From this aspect, admitting one’s fault, apart from not being a sign of weakness, is a sign of power over one’s self and occasions one’s greatness and increase in popularity. “If you realize that you have erred in something, you must admit it. This confession of yours makes you great in the eyes of the nation; not that it humiliates you. Persisting in one’s mistake greatly debases a person.”[13]
Hence, confession of one’s fault which is the result of truthfulness is a human virtue and excellence and is considered a manifestation of ethical politics. Thus, the Ima-m emphatically says: You should know and do know that man is not free from fault and error. As soon as you commit a mistake, turn away from it and admit it. In this lies human perfection, whereas justifying and persisting in a wrong action is a defect and the work of Satan.[14]
The point worthy of consideration is that some politicians think that if they express their faults, the people’s confidence in them will diminish and the people will think them to be incapable. So, instead of admitting their faults they prefer to cover them with yet another mistake, and under the excuse of preserving the people’s confidence and by relying on them they commit other errors. But the answer to this illusion is that the justification itself, in the words of the Ima-m, is of the guiles and tricks of Ibli-s (Satan) and is considered as part of the defense mechanism of internally inept individuals in avoiding facing the truth.
On the other hand, people’s confidence itself stems from truthfulness and does not exist absolutely; rather, it depends on the observance of truthfulness and sincere practices of the politicians. Once the people notice a degree of untruthfulness in them, their confidence in them diminishes twofold. Confidence is, indeed, a tree that matures and grows by means of the water of truthfulness of the rulers, and dries up by their lies and untruthfulness. So, one cannot rely too much on the withered confidence since it is fragile and, in the words of Bertolt Brecht,[15] “People’s confidence wanes once it is relied upon.”[16]
The confidence of the people is no excuse for the rulers to commit mistakes and take refuge in it. It is, in reality, a kind of emotional reserve which should always be augmented and not spent indiscriminately and without any backing.
A truthful politician is one who remains in the political sphere so long as he feels that he is useful. But whenever and for whatever reason he feels that he can no longer perform his duties, then, instead of continuing with his previous ways and concealing his impotency, he relinquishes his responsibility heroically. In doing so, he adds another golden page in his record and places another virtue alongside his other ones.

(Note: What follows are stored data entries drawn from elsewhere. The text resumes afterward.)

import Literature.MathematicalPhysics.QuantumFieldTheory.Balaban1983to89.B1Eq323SetPartitions
import Literature.MathematicalPhysics.QuantumFieldTheory.Balaban1983to89.B1Eq324CumulantTaylor

/-!
# `Balaban1983to89.B1Eq324WeightedCumulantLeaf` — T. Bałaban, *(Higgs)₂,₃ quantum fields in a finite volume. I. A lower bound*,
Commun. Math. Phys. **85** (1982) 603–626 [Balaban1982Higgs1], (3.24) p. 616 and (3.59) p. 623: **LEAF (b) OF THE CUMULANT
EXPANSION «TAKING INTO ACCOUNT THE EXISTENCE OF THE CHARACTERISTIC FUNCTIONS» — THE CUMULANTS OF THE χ-WEIGHTED LAW VERSUS
PRINT'S UNWEIGHTED CUMULANTS `⟨Vⁿ⟩ᵀ`, REDUCED TO THE TAIL `⟨1 − χ⟩` AND `L²`-MOMENT BOUNDS OF `V`** — theorems + two definitions
with bodies (explicit constants); no `Prop`-valued fact

statement-level skeleton of published theorems with citation tags; proofs where landed; nothing here is a claim about the Yang–Mills mass gap

PDF held: `paper:balaban1982-cmp85-higgs23-i` (journal page = PDF page + 602); pp. 616, 617, 623 [PDF 14, 15, 21] re-read this session
in the materialised text `~/.lit/texts/paper-balaban1982-cmp85-higgs23-i/p0014.txt`, `p0015.txt`, `p0021.txt` (the quotations below were checked
against it; the displays themselves are quoted from the header of `B1Eq324CumulantTaylor`, whose author read the ×2 render).

CITATION HEADER (lean-in-tree rule).  lit-balaban typed skeleton (HOME `run/shared/lean/pub/lit-balaban/`), unit `lit-balaban-r14`
gen 25 (B1 fold owner `literature-prover-lit-balaban-r14-g25-0`; TAKING line HOME/STATUS.md 2026-08-24T17:36:45Z, free-target protocol
G.5-34 (d)).  SKELETON rows **B1.Eq3.24** / **B1.Eq3.59** (rows of record r12 `lit-balaban-r12/ROWS-B1-part2.md`, both `typed`:
*"DISCHARGED MODULO NAMED LEAVES"* — p27's `B1Eq324CumulantTaylor.eq324_chi` / `cumulant359_of_leaves` derive the display from three
inputs (a) `|log⟨χ⟩| ≤ C₁ε^κ|T₁|` (retired on the carrier by r14's `B1Eq324SmallFieldLeaf`), (b) THE CUMULANTS WRITTEN ON THE RIGHT
OF (3.24) VERSUS THOSE OF THE χ-WEIGHTED LAW, (c) the order-`n̄+1` remainder = "the lemma on p. 152 of [2]").  THIS FILE TREATS
LEAF (b): it is reduced to the tail `⟨1 − χ⟩` (leaf-(a) data) and to `L²(μ)`-bounds on the powers `Vᵏ`, `k ≤ n̄`, of the
polynomial `V` under the UNWEIGHTED law (Gaussian moments — a displayed input, not derived here).  No head change is claimed
(leaf (c) stays external; source [2] NOT HELD, acquisition ids acq-09340 / acq-07983).  USED BY NAME, NOTHING RESTATED:
`B10Eq24Cumulant.nmoment` / `truncExp` / `chiMeasure` (the row-of-record objects of (3.23)–(3.24)),
`LatticeModels.cumulantOf` with its Möbius formula `cumulantOf_eq_sum_setPartitions` (the cumulants of a MOMENT SEQUENCE),
p36's `B1Eq323SetPartitions.truncExp_eq_cumulantOf_nmoment` (`⟨Vⁿ⟩ᵀ_ν = κₙ(⟨V^·⟩_ν)` for `V` bounded under `ν`), p27's
`B1Eq324CumulantTaylor.eq324_chi` / `Realization` / `cumulant359_of_leaves` (the knitting of §5–§6), r12's carriers
`B1Sect3Statements.trunc2` / `trunc3` / `Eq324` and `B1LowerBound.C359Setting` / `Cumulant359`, and
Mathlib's Hölder inequality `MeasureTheory.integral_mul_le_Lp_mul_Lq_of_nonneg`.

THE SOURCE TEXT (verbatim, p. 616).  *"we use the cumulant expansion formula of the form ⟨exp(V)⟩ = exp[⟨V⟩ + (1/2!)⟨V²⟩^T +
(1/3!)⟨V³⟩^T + …], (3.23) where ⟨·⟩ denotes the expectation value with respect to the measure dμ_{C⁽⁰⁾}(A′)dμ_{C⁽⁰⁾(B⁽¹⁾)}(φ′),
V = V⁽⁰⁾ and ⟨Vⁿ⟩^T denotes the truncated expectation of a product of n polynomials V, thus ⟨V²⟩^T = ⟨V²⟩ − ⟨V⟩², ⟨V³⟩^T =
⟨V³⟩ − 3⟨V²⟩⟨V⟩ + ⟨V⟩³* [sic] *, and so on. … The coefficients of the polynomial V are proportional to some positive powers of
ε. … we would like to have a cumulant expansion formula in the form taking into account the existence of the characteristic
functions also ⟨χ exp(V)⟩ = exp[⟨V⟩ + (1/2!)⟨V²⟩^T + … + (1/n̄!)⟨V^{n̄}⟩^T + O(ε^κ)|T₁|], κ > d. (3.24)"*; and after (3.25)
(p. 616 bottom – p. 617 top): *"The expression 𝒫^{(1),L} is a polynomial in ψ and its terms can be represented by suitable connected
graphs"* — i.e. the cumulants on the RIGHT of (3.24) are those of the UNWEIGHTED Gaussian law `⟨·⟩` (Wick graphs), while the LEFT
carries `χ`.  At the general step, p. 623: *"Using the lemma we get* [the integral (3.56) `∫dμ_{C^{(k)}}(A′)∫dμ_{C^{(k)}(B^{(k+1)})}(φ′)
χ(A′)χ(φ′) exp V^{(k)}` =] *exp[Σ_{n=1}^{n̄} (1/n!)⟨(V^{(k)})ⁿ⟩^T + O(1)(L^kε)^κ|T₁^{(k)}|], κ > d. (3.59) … The terms of this
expansion are represented by the graphs which we get connecting the legs of the graphs representing V^{(k)} by the lines
corresponding to the suitable propagators"* (read in `p0021.txt`; the left side of (3.59) is OCR-garbled there and is supplied
in brackets from (3.56), cf. r14's `B1Eq356FluctuationIntegral`).

THE READING OF `⟨Vⁿ⟩ᵀ` FOR THE UNWEIGHTED LAW.  Under the Gaussian measure the polynomial `V` is unbounded and `⟨e^{tV}⟩` need not
exist, so (3.23) is — as print says — *"a formal series"*: `⟨Vⁿ⟩ᵀ` is the solution of the moment–truncation relations «and so
on» in the MOMENTS `⟨Vᵏ⟩ = ∫Vᵏdμ` (which exist), i.e. `LatticeModels.cumulantOf (nmoment V μ) n`
(`CumulantRecursion.moment_succ_eq_sum_choose_mul_cumulantOf`; for a law under which `V` IS bounded this is the tree's `truncExp`,
`B1Eq323SetPartitions.truncExp_eq_cumulantOf_nmoment` / `trunc_eq_truncExp`).  §5 checks it against r12's printed carriers:
`cumulantOf (nmoment V μ) 2 = trunc2 ⟨V⟩ ⟨V²⟩`, `cumulantOf (nmoment V μ) 3 = trunc3 ⟨V⟩ ⟨V²⟩ ⟨V³⟩`.

WHAT IS PROVED (0 `sorry`, standard axioms).
§1 GENERIC ALGEBRA.  `abs_prod_sub_prod_le` — finite products are Lipschitz on a box: `|Π a − Π b| ≤ |s|·R^{|s|}·δ` for
  `|aᵢ|,|bᵢ| ≤ R` (`R ≥ 1`), `|aᵢ − bᵢ| ≤ δ`; (private: a set partition of `W` has `≤ |W|` blocks); the EXPLICIT Lipschitz
  constant **`cumLip n R := Σ_{π ∈ 𝒫([n])} (|π|−1)!·|π|·R^{|π|}`** of the moment → cumulant map and
  **`abs_cumulantOf_sub_cumulantOf_le`**: `|κₙ(m) − κₙ(m′)| ≤ cumLip n R · δ` whenever `|mₖ|,|m′ₖ| ≤ R`, `|mₖ − m′ₖ| ≤ δ`
  (`1 ≤ k ≤ n`; `m₀ = m′₀ = 1`) — from the Möbius formula `κₙ(m) = Σ_π (−1)^{|π|−1}(|π|−1)! Π_{P∈π} m_{|P|}`;
  `cumLip_nonneg`, `cumLip_mul_le` (`cumLip n (cM) ≤ Mⁿ·cumLip n c`, `M ≥ 1`); `cumulantOf_three`.
§2 WEIGHTED CAUCHY–SCHWARZ.  `abs_integral_mul_le_sqrt_mul_sqrt` — `|∫ w g dμ| ≤ √(∫w dμ)·√(∫g² dμ)` for `0 ≤ w ≤ 1` (Hölder
  `p = q = 2` and `w² ≤ w`); `abs_integral_le_sqrt_integral_sq` (`|⟨g⟩| ≤ ‖g‖₂` on a probability space).
§3 TILTING BY χ (probability measure `μ`, measurable `0 ≤ χ ≤ 1`, `Z = ⟨χ⟩ > 0`, `τ = ⟨1 − χ⟩`): `nmoment_eq_integral`,
  `nmoment_chiMeasure` (`⟨Vᵏ⟩_{χμ} = ⟨χVᵏ⟩/⟨χ⟩`), `integral_chi_mul_sub` (`⟨χf⟩ − ⟨χ⟩⟨f⟩ = −⟨(1−χ)f⟩ + ⟨1−χ⟩⟨f⟩`) and
  **`abs_nmoment_chiMeasure_sub_le`**: `|⟨Vᵏ⟩_{χμ} − ⟨Vᵏ⟩_μ| ≤ (√τ·‖Vᵏ‖₂ + τ·|⟨Vᵏ⟩|)/Z ≤ 2√τ‖Vᵏ‖₂/Z` (primed form).
§4 **LEAF (b)** `abs_sum_cumulantOf_sub_truncExp_le`: for `⟨χ⟩ ≥ ½` (i.e. tail `⟨1−χ⟩ ≤ ½`: r14's
  `B1Eq324SmallFieldLeaf.one_sub_integral_chiFluctA_le` / `…φ_le`, the same smallness that gives p27's `hpos` there), `V`
  μ-a.e.-measurable with `|V| ≤ B` on `{χ ≠ 0}` (p27's `hVB`), and `‖Vᵏ‖_{L²(μ)} ≤ M` (`1 ≤ k ≤ n̄`, `M ≥ 1`):
  `|Σ_{n=1}^{n̄} (κₙ(⟨V^·⟩_μ) − ⟨Vⁿ⟩ᵀ_{χμ})/n!| ≤ leafBConst n̄ M · √⟨1 − χ⟩`, **`leafBConst n̄ M := 4M Σ_{n=1}^{n̄} cumLip n (5M)/n!`**
  (`leafBConst_nonneg`, `leafBConst_le_pow`: `≤ leafBConst n̄ 1 · M^{n̄+1}`).  Mechanism: per order `⟨Vⁿ⟩ᵀ_{χμ} = κₙ(⟨V^·⟩_{χμ})`
  (p36), the moments move by `≤ 4√τ M` (§3 with `Z ≥ ½`) inside the box `R = 5M`, and §1.
  THE PRINTED FORM `abs_sum_cumulantOf_sub_truncExp_le_pow`: if `⟨1 − χ⟩ ≤ a·s^{2κ}·vol` (`vol ≥ 1`; leaf (a)'s union bound gives
  `⟨1 − χ⟩ ≤ 2d|T|s^K` for every `K`, `B1Eq324SmallFieldLeaf.one_sub_integral_chiFluctA_le` & co.) then
  `… ≤ (leafBConst n̄ M·√a)·s^κ·vol` — EXACTLY the hypothesis `hb` of p27's `eq324_chi` with `cum = cumulantOf (nmoment V μ)`;
  and `…_le_pow'`: with `M ≤ M₀ s^{−p}` (the moments of `V^{(k)}` grow with the number of sites) `… ≤ (leafBConst n̄ 1·M₀^{n̄+1}·√a)·
  s^{κ − p(n̄+1)}·vol`, constants free of `s` — the (3.59)-uniform shape (`κ` is at our disposal since `K` is).
§5 KNITTING.  `cumulantOf_nmoment_two` / `cumulantOf_nmoment_three` (r12's `trunc2`/`trunc3` of the μ-moments ARE `κ₂`, `κ₃`);
  **`eq324_chi_gaussianCumulants`** — (3.24) VERBATIM WITH PRINT'S CUMULANTS ON THE RIGHT,
  `Eq324 ⟨χe^V⟩ (cumulantOf (nmoment V μ)) n̄ (C₁ + leafBConst n̄ M·√a + C₃) s κ vol`, from leaf (a) `ha`, leaf (c) `hc` (p27's
  shapes, untouched) and the moment data — p27's `eq324_chi` with `hb` DISCHARGED by §4.
§6 THE k-TH STEP (3.59): `leafBConst_mono` and **`cumulant359_of_leaves_ac`** — r12's `B1LowerBound.Cumulant359 fam` from p27's
  `Realization` + leaves (a), (c) + moment data `‖(V^{(k)})ⁱ‖₂ ≤ M₀(L^kε)^{−p}`, tails `⟨1−χ⟩ ≤ a(L^kε)^{2(κ+p(n̄+1))}|T₁^{(k)}|`,
  `n̄ ≤ N`, the carrier writing print's cumulants (`trunc k n = κₙ(⟨(V^{(k)})^·⟩_μ)`): p27's `cumulant359_of_leaves` with `hb`
  DISCHARGED uniformly in the run and the step (constant `C₁ + leafBConst N 1·M₀^{N+1}·√a + C₃`).
HONEST SCOPE.  (i) The `L²(μ)`-bounds `‖Vᵏ‖₂ ≤ M` (Gaussian moments of the polynomial `V`, print p. 616: *"The coefficients of the
polynomial V are proportional to some positive powers of ε"*) are HYPOTHESES here, as is the tail `⟨1 − χ⟩` (leaf (a) data, in the
tree for the concrete measures).  (ii) The constants `4`, `5`, `cumLip`, `leafBConst` are ours and immaterial; print has `O(1)`.
(iii) Leaf (c) — the order-`n̄+1` truncated expectation of the tilted laws, the content of the lemma of [2] p. 152 / of a cluster
expansion — is NOT touched; rows B1.Eq3.24 / B1.Eq3.59 keep their heads.  (iv) In §6 the growth `s^{−p}` of the moment bound and
the matching extra tail exponent are the bookkeeping by which one `κ` serves every step; print's `κ > d` is the hypothesis `hκ`
of p27's theorem, untouched.  NOT summit progress; NOT Clay.
-/

open Finset MeasureTheory ProbabilityTheory
open Literature.Probability.LatticeModels (setPartitions cumulantOf cumulantOf_eq_sum_setPartitions mem_setPartitions
  IsSetPartition cumulantOf_one cumulantOf_two moment_succ_eq_sum_choose_mul_cumulantOf)
open Literature.MathematicalPhysics.QuantumFieldTheory.Balaban1983to89.B10Eq24Cumulant
open Literature.MathematicalPhysics.QuantumFieldTheory.Balaban1983to89.B1Eq323SetPartitions (truncExp_eq_cumulantOf_nmoment)
open Literature.MathematicalPhysics.QuantumFieldTheory.Balaban1983to89.B1Eq324CumulantTaylor (eq324_chi)
open scoped Nat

Anytime anybody feels that he is inadequate for whatever position he holds—be it inadequacy in management or will-power—he should, with courage and dignity, submit his resignation to the competent authorities which is, in itself, a pious and devotional act.[17] Therefore, truthfulness is not a mere individual moral virtue. Rather, it is a social and political value and has various facets. The truthful politician presents himself to the people as he really is; he knows himself, his capabilities well and makes proper use of them. He talks to the people truthfully and fulfills his commitments. Just as he views political tasks and activities as values, in times of necessity he views resignation as a value as well. He tries not to commit a mistake. Once he commits a mistake, instead of concealing or justifying it, which is itself another mistake, he courageously admits it. He regards this as an indication of the greatness of his soul and the reason for his courage; not weakness and lethargy.


Openness to criticism
The truth of the matter is that we have dual attitudes with respect to the term ‘criticism’. We like it and regard openness to criticism a kind of perfection and value, while at the same time we are very afraid of it. So, usually we invite our friends to criticize us and our actions. But we immediately put up a shield against the flood of criticisms and reject them one by one in various ways. For this purpose we usually first make it clear as to what type of criticism we wish to face.

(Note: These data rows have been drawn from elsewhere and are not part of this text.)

import Literature.NumberTheory.Rogawski1990.ArchHCSpaceG          -- ★ (D2′) `hcSwapAt`, `hcNrm`, `hcCayPt`, `hcAdaptedVec`, `hcCayVec`, `HcSemireg`, `ArchHCSpaceG` (+ ★ (COORD) `RegG`∕`InRegG`∕`negXAt`∕`archERhoG`)
import Literature.NumberTheory.Rogawski1990.ArchTransfFamily      -- ★ p849747: `slotPerm`, `partnerPerms`
import Literature.NumberTheory.Rogawski1990.ArchCentralLimitCompactWallOrbital   -- ★ `circleExp_ne_of_abs_sub_lt_two_pi` (reused, not restated)
import Mathlib.Topology.Algebra.Module.FiniteDimension
import Mathlib.LinearAlgebra.StdBasis
import Mathlib.Analysis.SpecialFunctions.Complex.Circle
import HarnessLib

/-!
# (GLUE-X-dress) FILE B1 — wall geometry of the coordinate space: the slot swap, the sign change and the slot re-labelling as
# continuous linear automorphisms, the adapted basis, and small neighbourhoods of semiregular wall points
# (Shelstad 1979 §4 pp. 22–25; Bouaziz 1994 §3.2)

Topic `NumberTheory/Rogawski1990`; namespace `Literature.NumberTheory.Rogawski1990`.  THEOREMS ONLY (no `def`, no instance, no notation, no axiom, no named fact, no `sorry`):
the linear maps are delivered as `∃ A : E ≃L[ℝ] E, ∀ c, A c = …` packages.  Cell `pub/hodgecm-mathlib`, crux H413 (`stmt-HodgeConjecture-24833`), F0∕P3c line LH3 (closer
stub `stub_N9`, DIRECT ROAD «Transf», organ O-L2); brick **(GLUE-X-dress)** (LH3-plan (g2) 2026-09-02T06:35:47Z), FILE B1 = the coordinate geometry consumed by the gluing
of the paired partner bracket across a `G`-wall (FILE B2) through ★ `Literature.Analysis.Calculus.SmoothGluingAcrossHyperplaneRay` ∕ `BoundedJetsLeibnizReflection`
(F0P3a-p02 (g19)), whose hypotheses are phrased with an abstract `A : E ≃L[ℝ] E`, a `Module.Basis`, a normal `v` and a functional `ℓ`.  Seat F0P3a-p09 (g5).

CONTENT (`E = W → Fin 3 → ℝ`, a compact place `w`, a pair of slots `x ≠ y`, third slot `k = hcThird x y`):
* §1 `hcSwapAt w x y` (the transposition of the slots `x, y` at `w`) is a continuous linear involution `A`; on the adapted letters ★ `hcAdaptedVec w x y` it acts by the signs
  `ε_l = −1` on the normal letter `(w, x)` and `+1` on all others (`hcSwapAt_hcAdaptedVec`); `A (hcNrm w x y) = −hcNrm w x y`; wall points are fixed.
* §2 `negXAt w` (`x_w ↦ −x_w` in the split chart) is a continuous linear involution `R` acting on the Cayley letters ★ `hcCayVec w x y` by the SAME signs and fixing the
  Cayley point ★ `hcCayPt w x y c`; the twist ★ `archERhoG S′` is `negXAt w`-invariant for `w ∈ S′` and `C^∞`.
* §3 the adapted letters form a basis `b : Module.Basis (W × Fin 3) ℝ E` with `b l = hcAdaptedVec w x y l`; the slot-difference functional `ℓ q = q w x − q w y` with
  `ℓ (hcNrm w x y) = 2` (the re-labelling `slotPerm ρ` as a continuous linear automorphism is ★ `exists_continuousLinearEquiv_eq_slotPerm` of
  `ArchTransfFamilyResolved`, LH3-p04 (g3) — not restated).
* §4 Around a semiregular wall point `p` (★ `HcSemireg S w x y p`, `w ∉ S`) there is an open `hcSwapAt`-stable neighbourhood `U` on which `|q w x − q w y| < π`, the third unit
  eigenvalue stays off the two colliding ones, every other compact place stays regular and every split place keeps `x ≠ 0`; consequently the off-wall points of `U` are
  `G`-regular (★ `RegG S`), its wall points are semiregular, and for a sign pattern with `s w x = s w y` the whole of `U` lies in ★ `InRegG s S`; semiregularity is transported
  along `slotPerm ρ`, `ρ ∈ partnerPerms S`.
HONEST LABEL: HC_CM is proved only modulo the 7 printed citations (2 remaining named inputs: hLiu418 = `stmt-HodgeConjecture-24832`, h413 = `stmt-HodgeConjecture-24833`) until rung 0
closes; count-neutral geometry under O-L2, pays no organ.

## References
* [Shelstad1979] D. Shelstad, *Characters and inner forms of a quasi-split group over ℝ*, Compositio Math. 39 (1979) 11–45, §4 pp. 22–25 (semiregular elements, the reflection
  `s_α`, property (II), the Cayley transform and the adapted basis of Lemma 4.3).
* [Bouaziz1994IntegralesOrbitales] A. Bouaziz, *Intégrales orbitales sur les algèbres de Lie réductives*, Invent. Math. 115 (1994), §3.2 pp. 579–580, §6.2 p. 591.
* [Rogawski1990] J. D. Rogawski, *Automorphic Representations of Unitary Groups in Three Variables*, Ann. of Math. Stud. 123 (1990), §4.3 p. 43 (partner labels).
-/

open Function Set Filter Topology Finset Complex
open scoped ContDiff
open Literature.NumberTheory.Automorphic.ArchCartan

namespace Literature.NumberTheory.Rogawski1990

variable {W : Type*} [DecidableEq W]

/-! ## §0 Three slots -/

section Slots

/-- A slot other than `x` and `y` (`x ≠ y`) is the third slot. [cite: Shelstad1979, §4 p. 25] -/
theorem eq_hcThird_of_ne_of_ne {x y l : Fin 3} (hxy : x ≠ y) (hx : l ≠ x) (hy : l ≠ y) : l = hcThird x y := by
  revert x y l; unfold hcThird; decide

/-- Every slot is `x`, `y` or the third one. [cite: Shelstad1979, §4 p. 25] -/
theorem eq_or_eq_or_eq_hcThird {x y : Fin 3} (hxy : x ≠ y) (l : Fin 3) : l = x ∨ l = y ∨ l = hcThird x y := by
  by_cases hx : l = x
  · exact Or.inl hx
  by_cases hy : l = y
  · exact Or.inr (Or.inl hy)
  exact Or.inr (Or.inr (eq_hcThird_of_ne_of_ne hxy hx hy))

Through the addition of such modifiers as ‘constructive’, ‘guidance-giving’, ‘reformative’ and the like, we specify the type of criticism we have in mind.
Finally, if the criticism leveled against us was not to our liking, we practically neutralize its effect and protect our personality through the use of such clichés as bias of the critic, weakening motive, falsity of the criticism, and others.
An anecdote of this type of facing criticism and reacting to it calls to mind the story of man who, pretending to be a champion, went to a tattooist and asked him to tattoo his shoulder with the image of a lion. As the tattooist started his work, the man became restless due to the intensity of the pain of the needles that penetrated his body. He asked the tattooist which part of the lion he was tattooing. He replied that he had started from the tail. The ‘champion’ said that there was no need for the tail and that he should start with another part. The tattooist started again from the other part, but the pain persisted.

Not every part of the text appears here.